Exercise description — Where the listing below has a line with "κ)) y‖ ^ 2 := by", write out exactly that line and every line after it, stopping after the line with "refine (setIntegral_eq_integral_of_forall_compl_eq_zero fun".
_____
/-- **Energy of the grid field**: `∫ ‖gridField‖² = Σ_κ m^{-d} ∫ ‖field (Q κ)‖²`. [folklore] -/
theorem integral_sq_gridField :
    ∫ x, ‖gridField hm Q x‖ ^ 2 = ∑ κ : d → Fin m, ((m : ℝ)⁻¹) ^ Fintype.card d * ∫ y, ‖Packet.field (Q (gridIdx κ)) y‖ ^ 2 := by
  have hsupp := suppIn_gridPacket hm hQ
  rw [Packet.integral_sq_tfield hsupp]
  -- the energy density vanishes off the union of the open cells
  have hint : Integrable fun y => ‖Packet.field (gridPacket hm Q) y‖ ^ 2 := integrable_sq_field _
  have hU : ∫ y, ‖Packet.field (gridPacket hm Q) y‖ ^ 2 =
      ∫ y in ⋃ κ ∈ (Finset.univ : Finset (d → Fin m)), Torus.latticeCellInterior m (gridIdx κ),
        ‖Packet.field (gridPacket hm Q) y‖ ^ 2 := by
    refine (setIntegral_eq_integral_of_forall_compl_eq_zero fun y hy => ?_).symm
    rw [field_gridPacket_eq_zero hm hQ fun κ hκ => hy (mem_iUnion₂.2 ⟨κ, Finset.mem_univ _, hκ⟩), norm_zero]
    norm_num
  rw [hU, integral_biUnion_finset _ (fun κ _ => Torus.measurableSet_latticeCellInterior) (fun κ _ κ' _ h =>
    (Torus.disjoint_latticeCell hm (gridIdx_injective.ne h)).mono Torus.latticeCellInterior_subset
      Torus.latticeCellInterior_subset) fun κ _ => hint.integrableOn]
  refine Finset.sum_congr rfl fun κ _ => ?_
  rw [setIntegral_congr_fun Torus.measurableSet_latticeCellInterior fun y hy => by
    rw [field_gridPacket_of_mem hm hQ hy, show Packet.field (Q (gridIdx κ)) ((m : ℝ) • (y - corner frame0 m (gridIdx κ))) =
      0 + Packet.field (Q (gridIdx κ)) ((m : ℝ) • (y - corner frame0 m (gridIdx κ))) from (zero_add _).symm]]
  have := setIntegral_sq_const_add frame0 hm (hQ (gridIdx κ)) (gridIdx κ) 0
  rw [acube_frame0] at this
  rw [this, norm_zero]; ring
_____
Task output —
    ∫ x, ‖gridField hm Q x‖ ^ 2 = ∑ κ : d → Fin m, ((m : ℝ)⁻¹) ^ Fintype.card d * ∫ y, ‖Packet.field (Q (gridIdx κ)) y‖ ^ 2 := by
  have hsupp := suppIn_gridPacket hm hQ
  rw [Packet.integral_sq_tfield hsupp]
  -- the energy density vanishes off the union of the open cells
  have hint : Integrable fun y => ‖Packet.field (gridPacket hm Q) y‖ ^ 2 := integrable_sq_field _
  have hU : ∫ y, ‖Packet.field (gridPacket hm Q) y‖ ^ 2 =
      ∫ y in ⋃ κ ∈ (Finset.univ : Finset (d → Fin m)), Torus.latticeCellInterior m (gridIdx κ),
        ‖Packet.field (gridPacket hm Q) y‖ ^ 2 := by
    refine (setIntegral_eq_integral_of_forall_compl_eq_zero fun y hy => ?_).symm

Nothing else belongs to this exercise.